"So, you want us to come with you."
"Yes. We are prepared to help you, Mattie, and Petrov escape the island, but in exchange, we want one thing."
Dimitri braced himself. "What?"
Number One stopped again. This time, the other seven moved closer, tightening the loose formation until all eight bodies formed a rough semicircle around Dimitri. Their different faces, their different builds and features, all carrying the same expression, that intense, yearning focus that he'd seen in the hallway that morning.
"We want to merge minds with you."
Dimitri stared at Number One. "You want what?"
"Not permanently," Number One said quickly, or as quickly as Dave ever said anything. "And it is not to control you. It would be temporary. We would merge with your consciousness and experience what you experience. Feel what you feel. We want to feel love." Number One said it with the directness of someone stating a scientific hypothesis. "Not to observe it. Not to analyze it from the outside. We want to feel it from the inside. Through you."
The request was so extraordinary, so intimate, and so terrifying that Dimitri's mind went blank for several seconds.
"You're asking to get inside my head."
"Yes."
"Inside my thoughts. My emotions. My most private?—"
"Yes."
He took a step back, not because he was afraid, but because he needed physical distance to think clearly. Dave'spresence, concentrated in eight bodies standing close, generated a pressure that wasn't quite compulsion but wasn't entirely neutral either. It was stifling.
"What would the merge involve? I mean practically. What happens to me?"
"It would be similar to what we experience constantly among ourselves. The eight minds that comprise Dave are in perpetual contact. Thoughts, sensations, and emotions flow between us without barriers. What we propose is to extend that network temporarily to include you."
"Would you have access to all my thoughts? All my memories?"
"We would experience everything you think about, but your current emotional state would be the strongest felt. Memories might surface as associations, but we would not actively search through them. Think of it as standing in the same room versus rifling through drawers."
"How long would it last?"
"As long as you allow it. You would retain the ability to terminate the merge at any point."

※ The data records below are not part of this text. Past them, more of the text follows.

import Literature.Probability.Percolation.ComplementPatternCounts
import HarnessLib

/-!
# Closed clusters of the terminals, the cluster flip `μ_t`, and open reach avoiding a closed cluster — DEFINITIONS

Crux `stmt-CriticalPhenomena-4575`, route `PercNearOneGluingNoHeavy`, 3-point CPI₂ fibre line (facecert gen 28; memo
`prim-l12/prim-facecert/FINDING-gen28-CLUSTER-SWAP.md`).  Objects posited by the CLUSTER-SWAP identities of
`…ThreePointCPIClusterSwap` (an exact form of Reimer's inequality for the pair of events `Y = {c ↔ {s,b}}`,
`D = {s ↮ b closed}`, and the resulting reformulation of the 3-point CPI₂ inside `D`).  For a finite multigraph
`(V, α, ends)`, a terminal `t` and a configuration `z : α → Bool` (vocabulary of
`Literature/Probability/Percolation/ComplementPatternCounts.lean`; the closed graph of `z` is the open graph of
`fun a => !z a`):

* `CReach ends z t v` — `v` lies in the CLOSED CLUSTER `Q_t(z)` of `t` (a closed path `t → v`);
* `QTouch ends t z a` — the label `a` has an endpoint in `V(Q_t(z))`;
* `clusterFlip ends t z` — the CLUSTER FLIP `μ_t(z)`: complement every label with no endpoint in `V(Q_t(z))`, keep the
  labels touching `V(Q_t(z))`; an involution of the cube preserving `Q_t` (`…ThreePointCPIClusterSwap.clusterFlip_clusterFlip`);
* `avoidQ ends t z` — the open edges of `z` with no endpoint in `V(Q_t(z))`;
* `UReach ends u t z v` — `v` is joined to `u` by an open path of `z` AVOIDING `V(Q_t(z))` (for `u = s`, `t = b` this is
  the set `U_s(z)` of the facecert memos gen 26–28: the open reach of `s` avoiding the closed cluster of `b`).

Definitions only (no theorems, no named facts). [this work]
-/

namespace Summit.CriticalPhenomena.PercolationContinuityZ3.Theorems.ThreePointCPIClusterSwap

open Literature.Probability.Percolation

variable {V α : Type*}

/-- `CReach ends z t v`: `v` lies in the **closed cluster** `Q_t(z)` of the terminal `t`, i.e. `t` is joined to `v`
by a path of closed labels of `z` (a path of the open graph of the complementary configuration). [this work] -/
def CReach (ends : α → Sym2 V) (z : α → Bool) (t v : V) : Prop :=
  (openGraph (labelledOpen ends fun a => !z a)).Reachable t v

/-- A label **touches** the closed cluster `Q_t(z)` when one of its endpoints lies in it. [this work] -/
def QTouch (ends : α → Sym2 V) (t : V) (z : α → Bool) (a : α) : Prop :=
  ∃ v, v ∈ ends a ∧ CReach ends z t v

open Classical in
/-- The **cluster flip** `μ_t(z)`: complement every label with no endpoint in the closed cluster `Q_t(z)`, keep
the labels touching `Q_t(z)`. It is an involution of the cube preserving `Q_t` (`clusterFlip_clusterFlip`).
[this work] -/
noncomputable def clusterFlip (ends : α → Sym2 V) (t : V) (z : α → Bool) : α → Bool :=
  fun a => if QTouch ends t z a then z a else !z a

/-- The open edges of `z` **avoiding** the closed cluster of `t`: images of open labels none of whose endpoints
lies in `V(Q_t(z))`. [this work] -/
def avoidQ (ends : α → Sym2 V) (t : V) (z : α → Bool) : BondConfig V :=
  {e | e ∈ labelledOpen ends z ∧ ∀ v, v ∈ e → ¬ CReach ends z t v}

/-- `UReach ends u t z v`: `v` is joined to `u` by an open path of `z` all of whose edges avoid the closed cluster
`Q_t(z)` (for `u = s`, `t = b`: `v ∈ U_s(z)`, the open reach of `s` avoiding `V(Q_b(z))`). [this work] -/
def UReach (ends : α → Sym2 V) (u t : V) (z : α → Bool) (v : V) : Prop :=
  (openGraph (avoidQ ends t z)).Reachable u v

end Summit.CriticalPhenomena.PercolationContinuityZ3.Theorems.ThreePointCPIClusterSwap
import Summits.QuantumFields.YangMills.Theorems.UnitScaleTiltProp7CmapSymInputs
import Summits.QuantumFields.YangMills.Theorems.UnitScaleTiltProp7SymAvgTwGaugeDir
import HarnessLib

/-!
# `UnitScaleTiltProp7SymAvgRelDiffT3` — THE DISPLAYED ROW `hG` OF THE Σ-TWIST BRIDGES, DISCHARGED FROM `RegPr`: at a printed-regular background (`RegPr F n K ε₀ U₀`, `10⁷L³ε₀ ≤ 1`) the
# RELATIVE DESCENDED PERTURBATION `G(A)(c) = D̄_GL(e^{A}U₀)(c)·D̄_GL(U₀)(c)⁻¹` (the argument of `logChartSym`; ★w4-20520 g2's «relative iterate» at the T³ letters) is ANALYTIC at `A = 0`, hence
# `HasFDerivAt G (fderiv G 0) 0` — the hypothesis `hG` of `Prop7SymAvgTwBridge.hasFDerivAt_logChartTw` ∕ `QTw_eq_QSym_sub` ∕ `Prop7SymAvgTwRightInverse` ∕ `Prop7SymAvgTwGaugeDir` — and
# `logChartSym U₀` is differentiable at `0` — the hypothesis `hS` of `Prop7QSymGaugeCovariance.QSym_gaugeDir`, which therefore holds UNCONDITIONALLY at printed-regular backgrounds:
# **`QSym U₀ (D_{U₀}λ) = D_{Ū₀}(λ↓)`**
# (route `UnitScaleTilt`, crux K1 «MinimiserStabilityRegPr» stmt-QuantumFields-19200, stub `stub_existenceMinimalOrbit` (EX), route (α), (AVG-SYM); OWNER RULING g26-№1 Σ-TWIST (T); def-free,
# count-neutral)

Cell `ym3-torus` (HUMAN RULING D-0037, YM ladder rung R3 — YM₃ on T³ is a rung, not d = 4, not a mass gap, not Clay), width seat `ym-ust-20520-w5` (gen 3).

THE TOOLS (by name).  ★w4-20520 g2: `Prop7SymAvgRelativeAnalytic.analyticAt_relIter_of_plaqSmall` (the relative `k`-fold (0.4) average is analytic on the k-uniform sup-ball at a plaquette-small
SU(2) background), `Prop7CmapSymInputs.budget_T3` ∕ `perturbedField_eq` (the T³ budget from `10⁷L³ε₀ ≤ 1` and the rescaling `e^{A} = e^{iη·((iη)⁻¹A)}`); ★w1-19200 g2:
`Prop7SymAvgGL.descendToGL_eq_fieldShift_emlIterU`.

WHAT IS PROVED (sorry-free, no definition):
* ★**`analyticAt_rel_zero_of_regPr`** — `AnalyticAt ℂ (A ↦ G(A)(c)) 0` for every comparison bond `c`; ★**`hasFDerivAt_rel_of_regPr`** — `HasFDerivAt G (fderiv ℂ G 0) 0` (= `hG`);
  ★**`differentiableAt_logChartSym_zero_of_regPr`** (= `hS`); ★★**`QSym_gaugeDir_of_regPr`** — `Prop7QSymGaugeCovariance.QSym_gaugeDir` with `hS` discharged.
HONEST FRAMING.  Plumbing over landed theorems; nothing of print is asserted; the frames' row `hr` (lit-balaban `B7Prop6GeneralAnalytic.analyticAt_vcovQ`) is NOT discharged here.
`--supports stmt-QuantumFields-19200 --as helper`.

References: T. Bałaban, CMP 109 (1987) 249–301 [Balaban1987RG1] ((0.4) p.253, (0.21) p.256); CMP 98 (1985) 17–51 [Balaban1985Averaging] ((11)–(12) p.19, Prop. 4 (134)–(135) p.38);
CMP 102 (1985) 277–309 [Balaban1985Variational] ((6) p.278, (44) p.285, (152) p.301).
-/

set_option autoImplicit false

noncomputable section

open scoped Matrix.Norms.L2Operator Topology

namespace Summit.QuantumFields.YangMills.Theorems.Prop7SymAvgRelDiffT3

open NormedSpace Metric Set
open Literature.MathematicalPhysics.QuantumFieldTheory.Balaban1983to89
open Literature.MathematicalPhysics.QuantumFieldTheory.Balaban1983to89.T3ContinuumYM3Torus
open T3RegularMinimiser (regThreshold)
open T3PrintedRegularMinimiser (RegPr)
open T3LevelShift (siteShift)
open T3PrintedRegularOrbits (sites_eq)
open T3SectALandauChart (bgUnits)
open B15DeterminingSets (embIter)
open B7Prop1Explicit (expUnit val_expUnit)
open B10Eq27TorusAxialLog (unitsField toUField)
open Summit.QuantumFields.YangMills.Theorems.Prop8Chart (expCfg coe_expCfg emlIterU)
open Summit.QuantumFields.YangMills.Theorems.Prop7SymAvgGL (descendToGL logChartSym QSym descendToGL_eq_fieldShift_emlIterU)
open Summit.QuantumFields.YangMills.Theorems.Prop7SymAvgRelativeBound (analyticAt_relIter_of_plaqSmall budget_T3 perturbedField_eq)
open Summit.QuantumFields.YangMills.Theorems.Prop7QSymGaugeCovariance (QSym_gaugeDir)
open Summit.QuantumFields.YangMills.Theorems.Prop7SymAvgTwGaugeDir (hasFDerivAt_logChartSym)

variable (F : T3Family) {n K : ℕ} (h : n ≤ K)

/-- ★ **THE RELATIVE DESCENDED PERTURBATION IS ANALYTIC AT `A = 0` AT A PRINTED-REGULAR BACKGROUND**, bond by bond: `A ↦ D̄_GL(e^{A}U₀)(c)·D̄_GL(U₀)(c)⁻¹` is analytic at `0` for
`RegPr F n K ε₀ U₀`, `10⁷L³ε₀ ≤ 1` (★w4's `analyticAt_relIter_of_plaqSmall` at the rescaled exponent `(iη)⁻¹A`, `η = L^{−(K−n)}`, through `descendToGL = fieldShift ∘ emlIterU`).
[cite: Balaban1987RG1, (0.4) p.253, (0.21) p.256; Balaban1985Averaging, Prop. 4 (134)–(135) p.38] -/
theorem analyticAt_rel_zero_of_regPr {ε₀ : ℝ} (hε₀ : 0 < ε₀) (hε : 10 ^ 7 * (F.L : ℝ) ^ 3 * ε₀ ≤ 1)
    (U₀ : GaugeField (F.P K) 0 (Matrix.specialUnitaryGroup (Fin 2) ℂ)) (hreg : RegPr F n K ε₀ U₀) (c : PBond (F.P n) 0) :
    AnalyticAt ℂ (fun A : PBond (F.P K) 0 → Matrix (Fin 2) (Fin 2) ℂ =>
      ((descendToGL F n K h (fun b => expUnit (A b) * bgUnits F K U₀ b) c : (Matrix (Fin 2) (Fin 2) ℂ)ˣ) : Matrix (Fin 2) (Fin 2) ℂ)
        * (((descendToGL F n K h (bgUnits F K U₀) c)⁻¹ : (Matrix (Fin 2) (Fin 2) ℂ)ˣ) : Matrix (Fin 2) (Fin 2) ℂ)) 0 := by
  -- letters (as in ★w4's `inputs_CmapSym`)
  have hd : (F.P K).d = 3 := T3Family.P_d F K
  have hLL : ((F.P K).L : ℝ) = F.L := rfl
  have hL3 : 3 ≤ F.L := by obtain ⟨a, ha⟩ := F.hL.1; have := F.hL.2; omega
  have hL3r : (3 : ℝ) ≤ F.L := by exact_mod_cast hL3
  have hL0 : (0 : ℝ) < F.L := by linarith
  have hk1 : K - n + 1 ≤ (F.P K).m + (F.P K).K := by
    show K - n + 1 ≤ F.m + K; have := F.hm; omega
  set η : ℝ := ((F.L : ℝ)⁻¹) ^ (K - n) with hη
  have hη0 : 0 < η := by positivity
  have hηne : η ≠ 0 := hη0.ne'
  set r : ℝ := 1 / (10 ^ 6 * (F.L : ℝ) ^ 2) with hr
  have hr0 : 0 ≤ r := by positivity
  have hrr : 10 ^ 6 * (F.L : ℝ) ^ 2 * r ≤ 1 := by rw [hr, mul_one_div_cancel (by positivity)]
  set a₀ : ℝ := regThreshold F n K ε₀ with ha₀
  have ha₀0 : 0 < a₀ := by rw [ha₀]; unfold regThreshold; positivity
  have hXa : (F.L : ℝ) ^ (K - n) * ((F.L : ℝ) ^ (K - n) * a₀) = ε₀ := by
    have hX2 : (F.L : ℝ) ^ (K - n) * (F.L : ℝ) ^ (K - n) = (F.L : ℝ) ^ (2 * (K - n)) := by rw [← pow_add, two_mul]
    have ha : a₀ = ε₀ * ((F.L : ℝ) ^ (2 * (K - n)))⁻¹ := by rw [ha₀]; unfold regThreshold; rw [inv_pow]
    rw [← mul_assoc, hX2, ha, mul_comm ε₀, ← mul_assoc, mul_inv_cancel₀ (pow_ne_zero _ hL0.ne'), one_mul]
  have hU : PlaqSmall a₀ U₀ := hreg.1
  obtain ⟨ht1, hbudget, -, -⟩ := budget_T3 F (K - n) hε₀ hε hr0 hrr ha₀0.le hXa
  -- the rescaling `A ↦ (iη)⁻¹A` and the top bond
  set σ : (PBond (F.P K) 0 → Matrix (Fin 2) (Fin 2) ℂ) →L[ℂ] (PBond (F.P K) 0 → Matrix (Fin 2) (Fin 2) ℂ) :=
    (Complex.I * (η : ℂ))⁻¹ • ContinuousLinearMap.id ℂ (PBond (F.P K) 0 → Matrix (Fin 2) (Fin 2) ℂ) with hσ
  have hσ_apply : ∀ A : PBond (F.P K) 0 → Matrix (Fin 2) (Fin 2) ℂ, σ A = fun b => (Complex.I * (η : ℂ))⁻¹ • A b := fun A => by
    rw [hσ]; rfl
  have hσ0 : σ 0 = 0 := map_zero σ
  set e : PBond (F.P K) (K - n) :=
    T3LevelShift.bondShift (F.sitesPerDir_eq (m := F.m) (K := n) (j := 0) (m' := F.m) (K' := K) (j' := K - n) (by omega)) c with he
  -- reads at `A₀ = 0`: `‖η·σ(0)(b)‖ = 0 ≤ ηr`
  have hreads : ∀ b, ‖(η : ℂ) • σ 0 b‖ ≤ η * r := fun b => by
    rw [hσ0, Pi.zero_apply, smul_zero, norm_zero]; positivity
  -- ★w4's analyticity at the rescaled exponent
  have h1 := analyticAt_relIter_of_plaqSmall hk1 U₀ ha₀0 hU η (σ 0) ht1 hreads (by rw [hd, hLL]; exact hbudget) e
  have h2 : AnalyticAt ℂ (fun A : PBond (F.P K) 0 → Matrix (Fin 2) (Fin 2) ℂ =>
      ((emlIterU (K - n) (fun b => expCfg η (σ A) b * unitsField (toUField U₀) b) e : (Matrix (Fin 2) (Fin 2) ℂ)ˣ) : Matrix (Fin 2) (Fin 2) ℂ) *
        (((emlIterU (K - n) (unitsField (toUField U₀)) e)⁻¹ : (Matrix (Fin 2) (Fin 2) ℂ)ˣ) : Matrix (Fin 2) (Fin 2) ℂ)) 0 :=
    AnalyticAt.comp_of_eq h1 (σ.analyticAt 0) rfl
  -- the junction with ★w1's letters
  have hfun : (fun A : PBond (F.P K) 0 → Matrix (Fin 2) (Fin 2) ℂ =>
      ((descendToGL F n K h (fun b => expUnit (A b) * bgUnits F K U₀ b) c : (Matrix (Fin 2) (Fin 2) ℂ)ˣ) : Matrix (Fin 2) (Fin 2) ℂ)
        * (((descendToGL F n K h (bgUnits F K U₀) c)⁻¹ : (Matrix (Fin 2) (Fin 2) ℂ)ˣ) : Matrix (Fin 2) (Fin 2) ℂ))
      = fun A => ((emlIterU (K - n) (fun b => expCfg η (σ A) b * unitsField (toUField U₀) b) e : (Matrix (Fin 2) (Fin 2) ℂ)ˣ) : Matrix (Fin 2) (Fin 2) ℂ) *
        (((emlIterU (K - n) (unitsField (toUField U₀)) e)⁻¹ : (Matrix (Fin 2) (Fin 2) ℂ)ˣ) : Matrix (Fin 2) (Fin 2) ℂ) := by
    funext A
    rw [descendToGL_eq_fieldShift_emlIterU, descendToGL_eq_fieldShift_emlIterU, perturbedField_eq F K hηne U₀ A, hσ_apply]
    rfl
  rw [hfun]
  exact h2

/-- ★ **`hG` OF THE Σ-TWIST BRIDGES, DISCHARGED**: at a printed-regular background, `G : A ↦ (c ↦ D̄_GL(e^{A}U₀)(c)·D̄_GL(U₀)(c)⁻¹)` satisfies `HasFDerivAt G (fderiv ℂ G 0) 0`.
[cite: Balaban1987RG1, (0.4) p.253; Balaban1985Variational, (44) p.285] -/
theorem hasFDerivAt_rel_of_regPr {ε₀ : ℝ} (hε₀ : 0 < ε₀) (hε : 10 ^ 7 * (F.L : ℝ) ^ 3 * ε₀ ≤ 1)
    (U₀ : GaugeField (F.P K) 0 (Matrix.specialUnitaryGroup (Fin 2) ℂ)) (hreg : RegPr F n K ε₀ U₀) :
    HasFDerivAt (fun A : PBond (F.P K) 0 → Matrix (Fin 2) (Fin 2) ℂ => fun c : PBond (F.P n) 0 =>
        ((descendToGL F n K h (fun b => expUnit (A b) * bgUnits F K U₀ b) c : (Matrix (Fin 2) (Fin 2) ℂ)ˣ) : Matrix (Fin 2) (Fin 2) ℂ)
          * (((descendToGL F n K h (bgUnits F K U₀) c)⁻¹ : (Matrix (Fin 2) (Fin 2) ℂ)ˣ) : Matrix (Fin 2) (Fin 2) ℂ))
      (fderiv ℂ (fun A : PBond (F.P K) 0 → Matrix (Fin 2) (Fin 2) ℂ => fun c : PBond (F.P n) 0 =>
        ((descendToGL F n K h (fun b => expUnit (A b) * bgUnits F K U₀ b) c : (Matrix (Fin 2) (Fin 2) ℂ)ˣ) : Matrix (Fin 2) (Fin 2) ℂ)
          * (((descendToGL F n K h (bgUnits F K U₀) c)⁻¹ : (Matrix (Fin 2) (Fin 2) ℂ)ˣ) : Matrix (Fin 2) (Fin 2) ℂ)) 0) 0 := by
  have hdiff : DifferentiableAt ℂ (fun A : PBond (F.P K) 0 → Matrix (Fin 2) (Fin 2) ℂ => fun c : PBond (F.P n) 0 =>
      ((descendToGL F n K h (fun b => expUnit (A b) * bgUnits F K U₀ b) c : (Matrix (Fin 2) (Fin 2) ℂ)ˣ) : Matrix (Fin 2) (Fin 2) ℂ)
        * (((descendToGL F n K h (bgUnits F K U₀) c)⁻¹ : (Matrix (Fin 2) (Fin 2) ℂ)ˣ) : Matrix (Fin 2) (Fin 2) ℂ)) 0 :=
    differentiableAt_pi.2 fun c => (analyticAt_rel_zero_of_regPr F h hε₀ hε U₀ hreg c).differentiableAt
  exact hdiff.hasFDerivAt

/-- ★ **`hS` DISCHARGED**: `logChartSym U₀` is differentiable at `0` at a printed-regular background (`Prop7SymAvgTwGaugeDir.hasFDerivAt_logChartSym` ∘ `hasFDerivAt_rel_of_regPr`).
[cite: Balaban1985Variational, (44) p.285; Balaban1987RG1, (0.4) p.253] -/
theorem differentiableAt_logChartSym_zero_of_regPr {ε₀ : ℝ} (hε₀ : 0 < ε₀) (hε : 10 ^ 7 * (F.L : ℝ) ^ 3 * ε₀ ≤ 1)
    (U₀ : GaugeField (F.P K) 0 (Matrix.specialUnitaryGroup (Fin 2) ℂ)) (hreg : RegPr F n K ε₀ U₀) :
    DifferentiableAt ℂ (logChartSym F n K h U₀) 0 :=
  (hasFDerivAt_logChartSym F h U₀ (hasFDerivAt_rel_of_regPr F h hε₀ hε U₀ hreg)).differentiableAt

/-- ★★ **`QSym U₀ (D_{U₀}λ) = D_{Ū₀}(λ↓)` UNCONDITIONALLY AT PRINTED-REGULAR BACKGROUNDS** — the pinned covariance of the (AVG-SYM) core (`Prop7QSymGaugeCovariance.QSym_gaugeDir`) with its
differentiability hypothesis discharged from `RegPr F n K ε₀ U₀`, `10⁷L³ε₀ ≤ 1`. [cite: Balaban1985Averaging, (11) p.19, p.28; Balaban1985RegularSpaces, p.80; Balaban1987RG1, (0.11) p.253] -/
theorem QSym_gaugeDir_of_regPr {ε₀ : ℝ} (hε₀ : 0 < ε₀) (hε : 10 ^ 7 * (F.L : ℝ) ^ 3 * ε₀ ≤ 1)
    (U₀ : GaugeField (F.P K) 0 (Matrix.specialUnitaryGroup (Fin 2) ℂ)) (hreg : RegPr F n K ε₀ U₀)
    (lam : Site (F.P K) 0 → Matrix (Fin 2) (Fin 2) ℂ) :
    QSym F n K h U₀ (fun b : PBond (F.P K) 0 =>
        lam b.src - ((bgUnits F K U₀ b : (Matrix (Fin 2) (Fin 2) ℂ)ˣ) : Matrix (Fin 2) (Fin 2) ℂ) * lam b.tgt
          * (((bgUnits F K U₀ b)⁻¹ : (Matrix (Fin 2) (Fin 2) ℂ)ˣ) : Matrix (Fin 2) (Fin 2) ℂ))
      = fun c : PBond (F.P n) 0 =>
        lam (embIter (K - n) (siteShift (sites_eq F n K h) c.src))
          - ((descendToGL F n K h (bgUnits F K U₀) c : (Matrix (Fin 2) (Fin 2) ℂ)ˣ) : Matrix (Fin 2) (Fin 2) ℂ) * lam (embIter (K - n) (siteShift (sites_eq F n K h) c.tgt))
            * (((descendToGL F n K h (bgUnits F K U₀) c)⁻¹ : (Matrix (Fin 2) (Fin 2) ℂ)ˣ) : Matrix (Fin 2) (Fin 2) ℂ) :=
  QSym_gaugeDir (h := h) U₀ (differentiableAt_logChartSym_zero_of_regPr F h hε₀ hε U₀ hreg) lam

end Summit.QuantumFields.YangMills.Theorems.Prop7SymAvgRelDiffT3

end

They had no way of knowing that. They'd never tried to separate, and Dimitri had a feeling that they wouldn't be able to do it even if they wanted to.
"And what would I experience?"
Number One tilted his head. "That is an interesting question. No one outside us Eight has ever participated in the merge. We believe you would experience a version of what we experience. The collective consciousness, the shared awareness, the sense of being part of something larger than an individual mind. It'squite extraordinary. As a scientist, you must be curious about that."
He was curious, but not enough to sacrifice himself on the altar of scientific research.
"You believe that I will experience what you experience and that I will be able to terminate the connection at will. But you don't know that for sure."
"We don't," Number One admitted. "No one has gone where we are asking you to go."
The scientist in Dimitri was intrigued. The hive mind was the most extraordinary neurological phenomenon in existence, a merged consciousness that no researcher had ever studied from the inside. The data alone would be invaluable. The understanding of how eight separate neural networks fused into a single coherent intelligence could revolutionize everything humanity knew about consciousness.
But Dimitri, the man who loved Mattie, who had learned through hard experience that people who wanted inside his head never had his best interests at heart, that man was screaming at him to say no.
"This is what you meant in the hallway," he said. "The work I haven't started yet. The work that matters."
"Yes."
"You want me to explore the merge from the inside. Not as a subject, but as a scientist. To experience and understand the collective consciousness in a way that no one ever has."